Your objective >> Only the first line of the listing and the lines after it, up to and including the one containing "# Census row", should be retyped exactly.

The data >>
import Summits.NavierStokesRegularity.NavierStokesRegularity.Theorems.ScenarioCensusRowF1ax
import Literature.Analysis.FluidPDE.BarkerPrange2020VorticityAlignmentTypeIHolds
import Literature.Analysis.FluidPDE.TypeIAncientMildTimeAnalytic
import HarnessLib
import Summits.NavierStokesRegularity.NavierStokesRegularity.Theorems.ScenarioCensusRowF1ColumnarTop

/-!
# Census row F1, TIME-LAG INCIDENCE ON THE TYPE-I TOP — the 2×2 table of TWO-TIME criteria (cells F1dj / F1gl / F1ge / F1de; floors PT «persistent tops» / TTF) — LINE 34
# «two-time-top» port, part 1/4: §1 the lagged time, the top, the four two-time read-outs; rows, floors, residual `PersistenceCollapse` (≡ `Row_F1`), split; §2 the singular
# Type-I zoom package with gradients and the zoom bookkeeping (LINE 15 / 33 VERBATIM — BY NAME `ColumnarTop.…` / `SymmetricTop.eventually_top`)

Re-homed for the scenario census (typer seat ns-census-typer-1 g9; the cells F1dj / F1gl / F1ge / F1de and the floors are MEMBERS OF RECORD «DECIDED IN KERNEL IN FILES» of row
F1 since census v1.100 (item 70: critic PASS; ref ns-census-ref g13 PRE-CHECK ✓ §18.6; lead-presearch label); this port makes them TREE-decided): VERBATIM PORT of
ns-idea-3 LINE 34 «two-time-top», `pub/ideators/ns-idea-3/lines/two-time-top/line-two-time-top.lean` sha16 26867eeb269186b0 (1077 l., lean check rc 0, 0 sorry), split
for the 400-line rule into `ScenarioCensusRowF1TwoTimeTop` (§1–§2) → `…TwoTimeTopSignals` (§3) → `…TwoTimeTopTransfer` (§4) → `…TwoTimeTopRows` (§5–§6 + census KEYS).
Lean text VERBATIM in namespace `…Theorems.ScenarioCensus.TwoTimeTop` (the line's `…Cruxes.ScenarioCensusRowF1.TwoTimeTopLine` re-homed); port edits: §2's zoom package /
`tendsto_physicalTime` / `eventually_top` (LINES 15/33 VERBATIM) are taken BY NAME from the landed columnar-top / symmetric-top ports; `@[conjecture]` on the residual
`PersistenceCollapse` (≡ `ScenarioCensus.Row_F1`, OPEN); docstrings complete.  Statements untouched.

No census VALUE is moved here (row F1 stays OPEN-WITH-LINE; the members become TREE-decided by name); NS regularity is NOT proved; `Row_F1` is untouched (zero
movement, `persistenceCollapse_iff_rowF1`); no summit statement is proved by this file. Lemmas that restate already-landed tree declarations are taken BY NAME (gate lint `dedup.landed`): `exists_singularZoom_package` = `ColumnarTop.exists_singularZoom_package`, `tendsto_physicalTime` = `ColumnarTop.tendsto_physicalTime`, `eventually_top` = `SymmetricTop.eventually_top`.
-/

-- the summit and its single problem share the name `NavierStokesRegularity` (D-0017 nested layout)
set_option linter.dupNamespace false

noncomputable section

open MeasureTheory Set Function Filter TopologicalSpace Metric
open scoped Topology NNReal ENNReal

namespace Summit.NavierStokesRegularity.NavierStokesRegularity.Theorems.ScenarioCensus.TwoTimeTop

open Literature.Analysis Literature.Analysis.FluidPDE
open Summit.NavierStokesRegularity.NavierStokesRegularity.Theorems
open Summit.NavierStokesRegularity.NavierStokesRegularity.Theses

/-- `ℝ³`. -/
abbrev E3 := EuclideanSpace ℝ (Fin 3)

/-! ## §1 The lagged time, the top, the four TWO-TIME read-outs; rows, floors, residual, split -/

/-- The **lagged time** `t − θ(T − t)`: the instant a fixed fraction `θ` of the remaining life-span earlier;
`T − lagTime T θ t = (1 + θ)(T − t)`. -/
def lagTime (T θ t : ℝ) : ℝ := t - θ * (T - t)

/-- `T − lagTime T θ t = (1 + θ)(T − t)`. -/
theorem sub_lagTime (T θ t : ℝ) : T - lagTime T θ t = (1 + θ) * (T - t) := by
  unfold lagTime; ring

/-- The lagged time is earlier. -/
theorem lagTime_lt (T θ t : ℝ) (hθ : 0 < θ) (ht : t < T) : lagTime T θ t < t := by
  unfold lagTime; nlinarith

/-- The lag is covariant under the parabolic rescaling of time about `T` (`t ↦ T + λ²(t − T)`) and under the choice
of `T` as origin: it is a fixed number `log (1+θ)` of e-folds of the remaining life-span. -/
theorem lagTime_rescale (T θ t l : ℝ) : lagTime T θ (T + l * (t - T)) = T + l * (lagTime T θ t - T) := by
  unfold lagTime; ring

/-- The **top of level `Λ`** at time `t`: the points where the dimensionless speed `√(T − t)|u|/√ν` is at least `Λ`. -/
def topSet (ν T : ℝ) (u : ℝ → E3 → E3) (Λ t : ℝ) : Set E3 :=
  {x | Λ * Real.sqrt ν ≤ Real.sqrt (T - t) * ‖u t x‖}

/-- Membership in the top set. -/
theorem mem_topSet {ν T : ℝ} {u : ℝ → E3 → E3} {Λ t : ℝ} {x : E3} :
    x ∈ topSet ν T u Λ t ↔ Λ * Real.sqrt ν ≤ Real.sqrt (T - t) * ‖u t x‖ := Iff.rfl

/-- The tops are nested: a point of the `Λ'`-top is on every lower top. -/
theorem mem_topSet_of_le {ν T : ℝ} {u : ℝ → E3 → E3} {Λ Λ' t : ℝ} {x : E3} (hν : 0 ≤ Real.sqrt ν)
    (hle : Λ ≤ Λ') (hx : x ∈ topSet ν T u Λ' t) : x ∈ topSet ν T u Λ t :=
  (mul_le_mul_of_nonneg_right hle hν).trans hx

/-- **(DJ) DISJOINT TOPS** with lag `θ`: on every level `Λ`, eventually, no point is `Λ`-fast BOTH at time `t` and at
the lagged time `t − θ(T − t)` — the top renews itself completely over every lag. -/
def HasDisjointTops (ν T θ : ℝ) (u : ℝ → E3 → E3) : Prop :=
  ∀ Λ : ℝ, 0 < Λ → ∀ᶠ t in 𝓝[<] T, Disjoint (topSet ν T u Λ (lagTime T θ t)) (topSet ν T u Λ t)

/-- **(GL) SUPER-SELF-SIMILAR GROWTH, late anchor** (lag `θ`, ratio `q`): on the top of every level, eventually,
the dimensionless speed at the SAME point one lag earlier was at most `q` times the current one:
`√(T − t')|u(t', x)| ≤ q √(T − t)|u(t, x)|`, `t' = t − θ(T − t)`, i.e. `√(1+θ)|u(t', x)| ≤ q |u(t, x)|`.  For
`q < 1` the pointwise growth over the lag beats the self-similar factor `√(1+θ)`. -/
def HasLateGrowth (ν T θ q : ℝ) (u : ℝ → E3 → E3) : Prop :=
  ∀ Λ : ℝ, 0 < Λ → ∀ᶠ t in 𝓝[<] T, ∀ x ∈ topSet ν T u Λ t,
    Real.sqrt (1 + θ) * ‖u (lagTime T θ t) x‖ ≤ q * ‖u t x‖

/-- **(GE) SUPER-SELF-SIMILAR GROWTH, early anchor**: the same inequality, demanded at the points which were `Λ`-fast
at the EARLIER time (every early-fast point has escalated by the late time). -/
def HasEarlyGrowth (ν T θ q : ℝ) (u : ℝ → E3 → E3) : Prop :=
  ∀ Λ : ℝ, 0 < Λ → ∀ᶠ t in 𝓝[<] T, ∀ x ∈ topSet ν T u Λ (lagTime T θ t),
    Real.sqrt (1 + θ) * ‖u (lagTime T θ t) x‖ ≤ q * ‖u t x‖

/-- **(DE) FAST DIMMING, early anchor** (lag `θ`, ratio `q`): every point that was `Λ`-fast one lag earlier has, by
now, a dimensionless speed at most `q` times its earlier one: `√(T − t)|u(t, x)| ≤ q √(T − t')|u(t', x)|`, i.e.
`|u(t, x)| ≤ q √(1+θ) |u(t', x)|` (for `q √(1+θ) ≥ 1` this still allows pointwise GROWTH, below the self-similar
rate). -/
def HasEarlyDecay (ν T θ q : ℝ) (u : ℝ → E3 → E3) : Prop :=
  ∀ Λ : ℝ, 0 < Λ → ∀ᶠ t in 𝓝[<] T, ∀ x ∈ topSet ν T u Λ (lagTime T θ t),
    ‖u t x‖ ≤ q * Real.sqrt (1 + θ) * ‖u (lagTime T θ t) x‖

/-- **Criterion row F1dj** (Type I · DISJOINT TOPS for some lag · Clay ⇒ extension): the frame of
`ScenarioCensus.Row_F1` verbatim plus `∃ θ > 0, HasDisjointTops ν T θ u`.  PROVED (`rowF1dj_holds`). -/
def Row_F1dj : Prop :=
  ∀ (ν T : ℝ), 0 < ν → 0 < T →
    ∀ (u : ℝ → E3 → E3) (p : ℝ → E3 → ℝ),
    IsClassicalNSSolutionOn (Ico 0 T) ν 0 u p → IsLerayHopfOn T ν 0 (u 0) u →
    HasRapidSpatialDecay (u 0) → IsTypeIBlowup u T → (∃ θ : ℝ, 0 < θ ∧ HasDisjointTops ν T θ u) →
    HasSmoothExtensionPast ν 0 u T

/-- **Criterion row F1gl** (Type I · super-self-similar pointwise growth on the top, late anchor, some lag `θ > 0`
and ratio `q < 1` · Clay ⇒ extension).  PROVED (`rowF1gl_holds`). -/
def Row_F1gl : Prop :=
  ∀ (ν T : ℝ), 0 < ν → 0 < T →
    ∀ (u : ℝ → E3 → E3) (p : ℝ → E3 → ℝ),
    IsClassicalNSSolutionOn (Ico 0 T) ν 0 u p → IsLerayHopfOn T ν 0 (u 0) u →
    HasRapidSpatialDecay (u 0) → IsTypeIBlowup u T →
    (∃ θ q : ℝ, 0 < θ ∧ q < 1 ∧ HasLateGrowth ν T θ q u) →
    HasSmoothExtensionPast ν 0 u T

/-- **Row F1ge — the CLASSICAL cell, re-derived** (Type I · super-self-similar growth, EARLY anchor · Clay ⇒ extension).
PROVED here by ENGINE A (`rowF1ge_holds`) as a consistency check, but NOT claimed as content: anchored at the EARLIER time, the
inequality can be evaluated at a near-maximum point of `|u(t′,·)|` (which is on the top by Leray's necessary rate, tree ns.S28
`leray_blowup_rate_top_holds`) and becomes the sup-norm growth law `M(t) ≥ √(1+θ)q⁻¹·M(t′)(1−η)`, which contradicts the
Type-I bound after finitely many lags — an elementary argument (not typed here).  The same holds for the fourth cell «late-anchored
dimming» (`M(t) ≤ q√(1+θ)M(t′)` against Leray's rate), which is not even stated.  The two cells anchored at the time of the LARGER
side of the inequality (`Row_F1gl`, `Row_F1de`) admit no such evaluation (a fresh flare elsewhere is allowed) and are the rows of
record, with the level form `Row_F1dj`. -/
def Row_F1ge : Prop :=
  ∀ (ν T : ℝ), 0 < ν → 0 < T →
    ∀ (u : ℝ → E3 → E3) (p : ℝ → E3 → ℝ),
    IsClassicalNSSolutionOn (Ico 0 T) ν 0 u p → IsLerayHopfOn T ν 0 (u 0) u →
    HasRapidSpatialDecay (u 0) → IsTypeIBlowup u T →
    (∃ θ q : ℝ, 0 < θ ∧ q < 1 ∧ HasEarlyGrowth ν T θ q u) →
    HasSmoothExtensionPast ν 0 u T

/-- **Criterion row F1de** (Type I · fast dimming of every early-fast point, some lag `θ > 0`, ratio `q < 1` · Clay
⇒ extension).  PROVED (`rowF1de_holds`).  Its late-anchored twin («the current top was faster before, by the factor
`q√(1+θ)`») is the ELEMENTARY cell of the table (Leray's rate at the maximum point) and is not an item. -/
def Row_F1de : Prop :=
  ∀ (ν T : ℝ), 0 < ν → 0 < T →
    ∀ (u : ℝ → E3 → E3) (p : ℝ → E3 → ℝ),
    IsClassicalNSSolutionOn (Ico 0 T) ν 0 u p → IsLerayHopfOn T ν 0 (u 0) u →
    HasRapidSpatialDecay (u 0) → IsTypeIBlowup u T →
    (∃ θ q : ℝ, 0 < θ ∧ q < 1 ∧ HasEarlyDecay ν T θ q u) →
    HasSmoothExtensionPast ν 0 u T

/-- **PERSISTENT TOPS** (structural floor, maximal frame): at a maximal Type-I Clay blow-up, for EVERY lag `θ > 0`
some level `Λ` sees, at times arbitrarily close to `T`, a point which is `Λ`-fast at `t − θ(T − t)` AND at `t`.
PROVED (`persistentTops_holds`, display `persistentTops_unfolded`). -/
def PersistentTops : Prop :=
  ∀ (ν T : ℝ), 0 < ν → 0 < T →
    ∀ (u : ℝ → E3 → E3) (p : ℝ → E3 → ℝ),
    IsMaximalSmoothSolution ν 0 u p T → IsLerayHopfOn T ν 0 (u 0) u →
    HasRapidSpatialDecay (u 0) → IsTypeIBlowup u T →
    ∀ θ : ℝ, 0 < θ → ¬ HasDisjointTops ν T θ u

/-- **TWO-TIME FLOOR** (structural, maximal frame): at a maximal Type-I Clay blow-up, for every lag `θ > 0` and every
ratio `q < 1`, none of (GL), (GE), (DE) holds: on some level, at times arbitrarily close to `T`, some fast point has grown
over the lag by LESS than the factor `q⁻¹√(1+θ)⁻¹·(1+θ) = √(1+θ)/q` (display `twoTimeFloor_gl_unfolded`), and some early-fast
point has NOT dimmed to `q√(1+θ)` times its earlier speed.  PROVED (`twoTimeFloor_holds`). -/
def TwoTimeFloor : Prop :=
  ∀ (ν T : ℝ), 0 < ν → 0 < T →
    ∀ (u : ℝ → E3 → E3) (p : ℝ → E3 → ℝ),
    IsMaximalSmoothSolution ν 0 u p T → IsLerayHopfOn T ν 0 (u 0) u →
    HasRapidSpatialDecay (u 0) → IsTypeIBlowup u T →
    ∀ θ q : ℝ, 0 < θ → q < 1 →
      ¬ HasLateGrowth ν T θ q u ∧ ¬ HasEarlyGrowth ν T θ q u ∧ ¬ HasEarlyDecay ν T θ q u

/-- **Residual** (maximal frame): every maximal Type-I Clay blow-up has disjoint tops for some lag.  DECLARED ≡ row F1
(`persistenceCollapse_iff_rowF1`); no movement on `Row_F1` is claimed.  (The residuals of the three ratio rows are
the analogous statements and are likewise ≡ row F1.) -/
@[conjecture] def PersistenceCollapse : Prop :=
  ∀ (ν T : ℝ), 0 < ν → 0 < T →
    ∀ (u : ℝ → E3 → E3) (p : ℝ → E3 → ℝ),
    IsMaximalSmoothSolution ν 0 u p T → IsLerayHopfOn T ν 0 (u 0) u →
    HasRapidSpatialDecay (u 0) → IsTypeIBlowup u T → ∃ θ : ℝ, 0 < θ ∧ HasDisjointTops ν T θ u

/-- **The split**: criterion + residual ⇒ row F1 (by cases on extendability). -/
theorem rowF1_of (hD : Row_F1dj) (hR : PersistenceCollapse) : ScenarioCensus.Row_F1 := by
  unfold ScenarioCensus.Row_F1
  intro ν T hν hT u p hsol hLH hdec hTI
  by_contra hext
  exact hext (hD ν T hν hT u p hsol hLH hdec hTI (hR ν T hν hT u p ⟨hsol, hext⟩ hLH hdec hTI))

/-- The residual is a consequence of the row (vacuously). -/
theorem persistenceCollapse_of_rowF1 (h : ScenarioCensus.Row_F1) : PersistenceCollapse :=
  fun ν T hν hT u p hmax hLH hdec hTI => (hmax.2 (h ν T hν hT u p hmax.1 hLH hdec hTI)).elim

/-! ## §2 The singular Type-I zoom package with gradients (LINE 15 verbatim, as in LINES 31–33) -/

-- `exists_singularZoom_package`: the line restates the tree's `ColumnarTop.exists_singularZoom_package`; taken BY NAME (gate lint dedup.landed).

/-! ### Zoom bookkeeping at the Type-I scale (LINES 31–33 verbatim) -/

-- `tendsto_physicalTime`: the line restates the tree's `ColumnarTop.tendsto_physicalTime`; taken BY NAME (gate lint dedup.landed).

-- `eventually_top`: the line restates the tree's `SymmetricTop.eventually_top`; taken BY NAME (gate lint dedup.landed).

end Summit.NavierStokesRegularity.NavierStokesRegularity.Theorems.ScenarioCensus.TwoTimeTop

end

Answer to the exercise >>
import Summits.NavierStokesRegularity.NavierStokesRegularity.Theorems.ScenarioCensusRowF1ax
import Literature.Analysis.FluidPDE.BarkerPrange2020VorticityAlignmentTypeIHolds
import Literature.Analysis.FluidPDE.TypeIAncientMildTimeAnalytic
import HarnessLib
import Summits.NavierStokesRegularity.NavierStokesRegularity.Theorems.ScenarioCensusRowF1ColumnarTop

/-!
# Census row F1, TIME-LAG INCIDENCE ON THE TYPE-I TOP — the 2×2 table of TWO-TIME criteria (cells F1dj / F1gl / F1ge / F1de; floors PT «persistent tops» / TTF) — LINE 34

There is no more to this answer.